The two deployments communicate via Ray’s distributed object store, which avoids serialising large tensors over HTTP and enables near-zero-copy data transfer.

Concurrency

A semaphore limits the API gateway to MAX_CONCURRENT_JOBS = 1 running job at a time, preventing GPU memory exhaustion.

Offline MLOps Pipeline

DVC defines the pipeline as a DAG of stages in dvc.yaml. Each stage specifies its command, input dependencies (deps), and outputs (outs). DVC tracks content hashes so only changed stages re-run.

MLflow is used for experiment tracking. Every dvc repro run creates a parent MLflow run, with child runs logged by each script stage. Logged entities include:

All pipeline configuration parameters (flattened from YAML)
Stage-level metrics (registration rate, mAA, etc.)
Artifacts (eval CSV, PLY file, config YAML, Git status)

Airflow orchestrates the full DVC pipeline via the experiment_pipeline_dag DAG, which:

Waits for required data files via FileSensor tasks.
Runs dvc repro inside an ephemeral Docker container (Docker-out-of-Docker).
Calls select_best_run.py to promote the best MLflow run to production.
Sends an email notification on success.

Monitoring Stack

Prometheus scrapes metrics from:

The Ray Serve API gateway (/metrics, every 10 seconds)
MLflow health endpoint (every 30 seconds)
Airflow (every 15 seconds)
Node Exporter (host-level hardware metrics)

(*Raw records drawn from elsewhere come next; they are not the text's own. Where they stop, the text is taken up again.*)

import Literature.AlgebraicGeometry.Modules.QuasicoherentAbelian
import Literature.AlgebraicGeometry.Modules.PushforwardAffineExact
import Literature.AlgebraicGeometry.Morphisms.FormalFunctionsModule
import Literature.AlgebraicGeometry.Morphisms.CechModuleShortExact
import Literature.AlgebraicGeometry.Modules.SectionsExact
import Mathlib.Algebra.Homology.ShortComplex.HomologicalComplex
import HarnessLib

/-!
# The homology sheaves of a complex of quasi-coherent modules: quasi-coherence, and sections over an
# affine open = homology of the sections (Hartshorne II Prop. 5.6 / 5.7, III Prop. 8.5; Stacks 01LA, 01XB)

For a scheme `X` and a homological complex `K` of `𝒪_X`-modules (any shape) all of whose terms are
affine-localizing (`Modules/AffineLocalizing`: the section-level form of quasi-coherence, EGA I 1.4.1 d1),
d2); `= IsQuasicoherent` by `Modules/QuasicoherentAbelian`; images affine-localizing by
`Modules/PushforwardAffineExact.isAffineLocalizing_image`), this file proves:

* §1 cokernels on affine opens — for `φ : M → N` between affine-localizing modules and an AFFINE open
  `V`, `Γ(V, N) → Γ(V, coker φ)` is surjective with kernel the image of `Γ(V, M)`
  (`cokernel_π_app_surjective`, `cokernel_π_app_eq_zero_iff`; Hartshorne II Prop. 5.6: `Γ(V, –)` is
  exact on quasi-coherent modules over an affine `V`), transported to any colimit cokernel cofork
  (`Cofork.π_app_surjective_of_isColimit`, `Cofork.π_app_eq_zero_iff_of_isColimit`) and, dually and on
  every open, kernel forks (`Fork.ι_app_injective_of_isLimit`, `Fork.exists_ι_app_eq_of_isLimit`);
* §2 **`isAffineLocalizing_cycles`, `isAffineLocalizing_homology`** — the cycles `Zⁱ = ker dⁱ` and the
  homology modules `Hⁱ(K)` (Mathlib's `K.cycles i`, `K.homology i`) are affine-localizing (Stacks 01LA:
  kernels and cokernels of quasi-coherent modules are quasi-coherent);
* §3 **sections over an affine open** — `Γ(V, Zⁱ) ↪ Γ(V, Kⁱ)` is the kernel of `Γ(V, dⁱ)` (every open
  `V`: `iCycles_app_injective`, `exists_iCycles_app_eq`), and for `V` AFFINE, `Γ(V, Zʲ) → Γ(V, Hʲ(K))` is
  SURJECTIVE with kernel the image of `Γ(V, Kⁱ) → Γ(V, Zʲ)` (`homologyπ_app_surjective`,
  `homologyπ_app_eq_zero_iff`): **`Γ(V, Hʲ(K)) = Hʲ(Γ(V, K•))`** (Hartshorne III Prop. 8.5, the affine
  computation of higher direct images; Stacks 01XB).

Everything is proved; no named facts; no instances. Written as step D of the discharge of the named fact
`Modules/BoundedCoherentVBModels.Grothendieck_higherDirectImage_coh` (EGA III 3.2.1): the higher direct
images of a coherent sheaf under a proper morphism are the homology sheaves of the direct image of an
ordered Čech complex, a complex of quasi-coherent modules. Nothing here bears on any summit statement.
Mathlib searched (pin): `HomologicalComplex.cyclesIsKernel`, `homologyIsCokernel`, `toCycles_i`,
`kernelIsKernel`, `cokernelIsCokernel`, `IsLimit.conePointUniqueUpToIso` (used); Mathlib has no
quasi-coherence or section computation for homology sheaves on schemes.

## References

* R. Hartshorne, *Algebraic Geometry*, GTM 52 (1977): II Prop. 5.6, Prop. 5.7 (pp. 113–114), III Prop. 8.5
  (p. 251). [Hartshorne1977]
* The Stacks Project, Tag 01LA (kernels/cokernels of quasi-coherent modules), Tag 01XB (cohomology of
  quasi-coherent modules on affines). [StacksProject]
-/

noncomputable section

-- `TopCat.Presheaf`/`Scheme.Modules` are not reducible (as in Mathlib's `AlgebraicGeometry/Modules/Sheaf.lean`).
set_option backward.isDefEq.respectTransparency false

open CategoryTheory CategoryTheory.Limits AlgebraicGeometry TopologicalSpace Opposite

universe u

namespace Literature.AlgebraicGeometry.Modules

open Literature.AlgebraicGeometry.Morphisms

variable {X : Scheme.{u}}

/-! ## §1 Cokernels and kernels on sections -/

section Cokernel

variable {M N : X.Modules} (φ : M ⟶ N)

/-- **`Γ(V, N) → Γ(V, coker φ)` is surjective on an affine open `V`** for `φ : M → N` between
affine-localizing modules (`H¹(V, im φ) = 0`). [cite: Hartshorne1977, II Prop. 5.6 (p. 113)] [cite: StacksProject, Tag 01XB] -/
theorem cokernel_π_app_surjective (hM : IsAffineLocalizing M) (hN : IsAffineLocalizing N) {V : X.Opens}
    (hV : IsAffineOpen V) : Function.Surjective ((cokernel.π φ).app V) :=
  app_surjective_of_shortExact (shortExact_imageι_cokernelπ φ) (isAffineLocalizing_image φ hM hN) hV

/-- **The kernel of `Γ(V, N) → Γ(V, coker φ)` is the image of `Γ(V, M)`** on an affine open `V`, for
`φ : M → N` between affine-localizing modules (left exactness of sections on `0 → im φ → N → coker φ`,
and surjectivity of `Γ(V, M) → Γ(V, im φ)`, the kernel `ker φ` being affine-localizing).
[cite: Hartshorne1977, II Prop. 5.6 (p. 113)] -/
theorem cokernel_π_app_eq_zero_iff (hM : IsAffineLocalizing M) (hN : IsAffineLocalizing N) {V : X.Opens}
    (hV : IsAffineOpen V) (n : Γ(N, V)) :
    (cokernel.π φ).app V n = 0 ↔ ∃ m : Γ(M, V), φ.app V m = n := by
  refine ⟨fun hn => ?_, ?_⟩
  · obtain ⟨i, hi⟩ := (sections_exact_of_shortExact (shortExact_imageι_cokernelπ φ) V).2 n hn
    obtain ⟨m, hm⟩ := app_surjective_of_shortExact (shortExact_kernel_factorThruImage φ)
      (hM.kernel φ hN) hV i
    refine ⟨m, ?_⟩
    have hm' : (Abelian.factorThruImage φ).app V m = i := hm
    have hi' : (Abelian.image.ι φ).app V i = n := hi
    calc φ.app V m = (Abelian.factorThruImage φ ≫ Abelian.image.ι φ).app V m := by
          rw [Abelian.image.fac]
      _ = (Abelian.image.ι φ).app V ((Abelian.factorThruImage φ).app V m) := rfl
      _ = n := by rw [hm', hi']
  · rintro ⟨m, rfl⟩
    exact app_app_eq_zero (ShortComplex.mk φ (cokernel.π φ) (cokernel.condition φ)) V m

variable {φ}

/-- Transport to an arbitrary colimit cokernel cofork: its projection is surjective on the sections over
an affine open (for `φ` between affine-localizing modules). [cite: Hartshorne1977, II Prop. 5.6 (p. 113)] -/
theorem Cofork.π_app_surjective_of_isColimit {c : CokernelCofork φ} (hc : IsColimit c)
    (hM : IsAffineLocalizing M) (hN : IsAffineLocalizing N) {V : X.Opens} (hV : IsAffineOpen V) :
    Function.Surjective (c.π.app V) := by
  let e : cokernel φ ≅ c.pt := (cokernelIsCokernel φ).coconePointUniqueUpToIso hc
  have he : cokernel.π φ ≫ e.hom = c.π :=
    (cokernelIsCokernel φ).comp_coconePointUniqueUpToIso_hom hc WalkingParallelPair.one
  intro y
  obtain ⟨n, hn⟩ := cokernel_π_app_surjective φ hM hN hV (e.inv.app V y)
  refine ⟨n, ?_⟩
  rw [← he]
  change e.hom.app V ((cokernel.π φ).app V n) = y
  rw [hn, hom_app_inv_app]

/-- Transport to an arbitrary colimit cokernel cofork: on an affine open, a section dies under the
projection iff it comes from `Γ(V, M)`. [cite: Hartshorne1977, II Prop. 5.6 (p. 113)] -/
theorem Cofork.π_app_eq_zero_iff_of_isColimit {c : CokernelCofork φ} (hc : IsColimit c)
    (hM : IsAffineLocalizing M) (hN : IsAffineLocalizing N) {V : X.Opens} (hV : IsAffineOpen V)
    (n : Γ(N, V)) : c.π.app V n = 0 ↔ ∃ m : Γ(M, V), φ.app V m = n := by
  let e : cokernel φ ≅ c.pt := (cokernelIsCokernel φ).coconePointUniqueUpToIso hc
  have he : cokernel.π φ ≫ e.hom = c.π :=
    (cokernelIsCokernel φ).comp_coconePointUniqueUpToIso_hom hc WalkingParallelPair.one
  rw [← cokernel_π_app_eq_zero_iff φ hM hN hV n, ← he]
  change e.hom.app V ((cokernel.π φ).app V n) = 0 ↔ _
  constructor
  · intro h
    have := congrArg (e.inv.app V) h
    rwa [inv_app_hom_app, map_zero] at this
  · intro h
    rw [h, map_zero]

end Cokernel

section Kernel

variable {M N : X.Modules} {φ : M ⟶ N}

/-- Transport to an arbitrary limit kernel fork: its inclusion is injective on sections (every open).
[cite: Hartshorne1977, II Ex. 1.8 (p. 66)] -/
theorem Fork.ι_app_injective_of_isLimit {c : KernelFork φ} (hc : IsLimit c) (V : X.Opens) :
    Function.Injective (c.ι.app V) := by
  let e := hc.conePointUniqueUpToIso (kernelIsKernel φ)
  have he : e.hom ≫ kernel.ι φ = c.ι :=
    hc.conePointUniqueUpToIso_hom_comp (kernelIsKernel φ) WalkingParallelPair.zero
  rw [← he]
  intro a b hab
  change (kernel.ι φ).app V (e.hom.app V a) = (kernel.ι φ).app V (e.hom.app V b) at hab
  have h := kernel_ι_app_injective φ V hab
  have := congrArg (e.inv.app V) h
  rwa [inv_app_hom_app, inv_app_hom_app] at this

/-- Transport to an arbitrary limit kernel fork: a section of `M` killed by `φ` comes from the fork
(every open). [cite: Hartshorne1977, II Ex. 1.8 (p. 66)] -/
theorem Fork.exists_ι_app_eq_of_isLimit {c : KernelFork φ} (hc : IsLimit c) (V : X.Opens) (m : Γ(M, V))
    (hm : φ.app V m = 0) : ∃ z : Γ(c.pt, V), c.ι.app V z = m := by
  let e := hc.conePointUniqueUpToIso (kernelIsKernel φ)
  have he : e.hom ≫ kernel.ι φ = c.ι :=
    hc.conePointUniqueUpToIso_hom_comp (kernelIsKernel φ) WalkingParallelPair.zero
  obtain ⟨m', hm'⟩ := exists_kernel_ι_app_eq φ V m hm
  refine ⟨e.inv.app V m', ?_⟩
  rw [← he]
  change (kernel.ι φ).app V (e.hom.app V (e.inv.app V m')) = m
  rw [hom_app_inv_app, hm']

/-- `φ ∘ ι = 0` on the sections of a kernel fork. [cite: Hartshorne1977, II Ex. 1.8 (p. 66)] -/
theorem Fork.app_ι_app (c : KernelFork φ) (V : X.Opens) (z : Γ(c.pt, V)) : φ.app V (c.ι.app V z) = 0 := by
  change (c.ι ≫ φ).app V z = 0
  rw [KernelFork.condition]
  rfl

end Kernel

/-! ## §2 Cycles and homology of a complex of affine-localizing modules are affine-localizing -/

section Complex

variable {ι : Type*} {c : ComplexShape ι} (K : HomologicalComplex X.Modules c)

/-- **The cycles `Zⁱ = ker(dⁱ)` of a complex of affine-localizing modules are affine-localizing.**
[cite: StacksProject, Tag 01LA] [cite: Hartshorne1977, II Prop. 5.7 (p. 114)] -/
theorem isAffineLocalizing_cycles (hK : ∀ i, IsAffineLocalizing (K.X i)) (i : ι) :
    IsAffineLocalizing (K.cycles i) := by
  let e := (K.cyclesIsKernel i (c.next i) rfl).conePointUniqueUpToIso (kernelIsKernel (K.d i (c.next i)))
  exact IsAffineLocalizing.of_iso e.symm ((hK i).kernel _ (hK _))

/-- **The homology modules `Hⁱ(K)` of a complex of affine-localizing modules are affine-localizing**
(`Hⁱ = coker(Kⁱ⁻¹ → Zⁱ)`). [cite: StacksProject, Tag 01LA] [cite: Hartshorne1977, II Prop. 5.7 (p. 114)] -/
theorem isAffineLocalizing_homology (hK : ∀ i, IsAffineLocalizing (K.X i)) (i : ι) :
    IsAffineLocalizing (K.homology i) := by
  let e : cokernel (K.toCycles (c.prev i) i) ≅ K.homology i :=
    (cokernelIsCokernel _).coconePointUniqueUpToIso (K.homologyIsCokernel (c.prev i) i rfl)
  exact IsAffineLocalizing.of_iso e
    (IsAffineLocalizing.cokernel _ (hK _) (isAffineLocalizing_cycles K hK i))

/-! ## §3 Sections: `Γ(V, Zⁱ) = ker Γ(V, dⁱ)` on every open, `Γ(V, Hʲ) = Γ(V, Zʲ) / im Γ(V, Kⁱ)` on affines -/

/-- `Γ(V, Zⁱ) → Γ(V, Kⁱ)` is injective. [cite: Hartshorne1977, II Ex. 1.8 (p. 66)] -/
theorem iCycles_app_injective (i : ι) (V : X.Opens) : Function.Injective ((K.iCycles i).app V) :=
  Fork.ι_app_injective_of_isLimit (K.cyclesIsKernel i (c.next i) rfl) V

/-- `dⁱ ∘ (Zⁱ ↪ Kⁱ) = 0` on sections. [cite: Hartshorne1977, III §1 p. 203 (cycles and homology of a complex)] -/
theorem d_app_iCycles_app (i j : ι) (V : X.Opens) (z : Γ(K.cycles i, V)) :
    (K.d i j).app V ((K.iCycles i).app V z) = 0 := by
  change (K.iCycles i ≫ K.d i j).app V z = 0
  rw [HomologicalComplex.iCycles_d]
  rfl

/-- **`Γ(V, Zⁱ)` is the kernel of `Γ(V, dⁱ)`**: a section of `Kⁱ` over `V` killed by `dⁱ : Kⁱ → Kʲ`
(`j = c.next i`) is (uniquely) a section of `Zⁱ`. [cite: Hartshorne1977, II Ex. 1.8 (p. 66)] -/
theorem exists_iCycles_app_eq (i j : ι) (hij : c.next i = j) (V : X.Opens) (x : Γ(K.X i, V))
    (hx : (K.d i j).app V x = 0) : ∃ z : Γ(K.cycles i, V), (K.iCycles i).app V z = x :=
  Fork.exists_ι_app_eq_of_isLimit (K.cyclesIsKernel i j hij) V x hx

/-- `(Zʲ ↪ Kʲ) ∘ (Kⁱ → Zʲ) = dⁱ` on sections. [cite: Hartshorne1977, III §1 p. 203 (cycles and homology of a complex)] -/
theorem iCycles_app_toCycles_app (i j : ι) (V : X.Opens) (x : Γ(K.X i, V)) :
    (K.iCycles j).app V ((K.toCycles i j).app V x) = (K.d i j).app V x := by
  change (K.toCycles i j ≫ K.iCycles j).app V x = _
  rw [HomologicalComplex.toCycles_i]

/-- `(Zʲ → Hʲ) ∘ (Kⁱ → Zʲ) = 0` on sections. [cite: Hartshorne1977, III §1 p. 203 (cycles and homology of a complex)] -/
theorem homologyπ_app_toCycles_app (i j : ι) (V : X.Opens) (x : Γ(K.X i, V)) :
    (K.homologyπ j).app V ((K.toCycles i j).app V x) = 0 := by
  change (K.toCycles i j ≫ K.homologyπ j).app V x = 0
  rw [HomologicalComplex.toCycles_comp_homologyπ]
  rfl

variable {K}

/-- **`Γ(V, Zʲ) → Γ(V, Hʲ(K))` is surjective on an AFFINE open `V`** when all terms of `K` are
affine-localizing. [cite: Hartshorne1977, III Prop. 8.5 (p. 251)] [cite: StacksProject, Tag 01XB] -/
theorem homologyπ_app_surjective (hK : ∀ i, IsAffineLocalizing (K.X i)) (j : ι) {V : X.Opens}
    (hV : IsAffineOpen V) : Function.Surjective ((K.homologyπ j).app V) :=
  Cofork.π_app_surjective_of_isColimit (K.homologyIsCokernel (c.prev j) j rfl) (hK _)
    (isAffineLocalizing_cycles K hK j) hV

/-- **`Γ(V, Hʲ(K)) = Γ(V, Zʲ) / im(Γ(V, Kⁱ) → Γ(V, Zʲ))` on an AFFINE open `V`** (`i = c.prev j`): a
section of `Zʲ` dies in `Γ(V, Hʲ)` iff it is the image of a section of `Kⁱ`; with
`homologyπ_app_surjective`, `iCycles_app_injective` and `exists_iCycles_app_eq` this says that the sections
of the homology sheaf over an affine open are the homology of the complex of sections.
[cite: Hartshorne1977, III Prop. 8.5 (p. 251)] [cite: StacksProject, Tag 01XB] -/
theorem homologyπ_app_eq_zero_iff (hK : ∀ i, IsAffineLocalizing (K.X i)) (i j : ι) (hij : c.prev j = i)
    {V : X.Opens} (hV : IsAffineOpen V) (z : Γ(K.cycles j, V)) :
    (K.homologyπ j).app V z = 0 ↔ ∃ x : Γ(K.X i, V), (K.toCycles i j).app V x = z :=
  Cofork.π_app_eq_zero_iff_of_isColimit (K.homologyIsCokernel i j hij) (hK _)
    (isAffineLocalizing_cycles K hK j) hV z

end Complex

end Literature.AlgebraicGeometry.Modules

end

Grafana provides dashboards powered by Prometheus data, including:

Reconstruction job throughput and latency
Registration rate over time
GPU utilisation (via node exporter)
Drift metric trends

Alertmanager receives alerts defined in monitoring/alert_rules.yml. Relevant alert names include FeatureDriftDetected, InputBrightnessDrift, InputContrastDrift, and PerformanceDecay. On firing, Alertmanager calls an Airflow webhook to trigger experiment_pipeline_dag automatically.

Data Flow

Offline (training/evaluation)

data/train/ (images)
  └─► validate → eda_baselines → preprocess → prepare
                                                  └─► run_pipeline (MASt3R + COLMAP)
                                                             └─► evaluate (mAA → MLflow)
                                                                      └─► select_best_run
                                                                               └─► conf/best_config.yaml

Online (inference)

User ZIP upload
  └─► Drift check (vs EDA baselines)
        └─► GPUModelWorker.reconstruct()
              ├─► MASt3R matching
              ├─► COLMAP SfM
              └─► PLY export + decimation
                    └─► /app/results/ → download by user

Networking

All services run on a single Docker bridge network named mlops_net. Service hostnames (e.g., mlflow, airflow-apiserver, prometheus) resolve directly within this network. This allows:

Airflow DockerOperator containers to reach mlflow:5000
Alertmanager to call airflow-apiserver:8080
Ray Serve to reach mlflow:5000 for metric logging

The network name is pinned in docker-compose.yaml:

networks:
  default:
    name: mlops_net

Security Boundaries

External traffic enters only through nginx (port 443) and the Ray Serve API (port 8000).
JWT tokens expire after 15 minutes and are signed with a secret loaded from Docker Secrets.
Database credentials are stored as Docker Secrets, not plaintext environment variables.
CI/CD includes Trivy image scanning and pip-audit dependency auditing on every push (see .github/workflows/security.yml).

For full security documentation see Security & Compliance.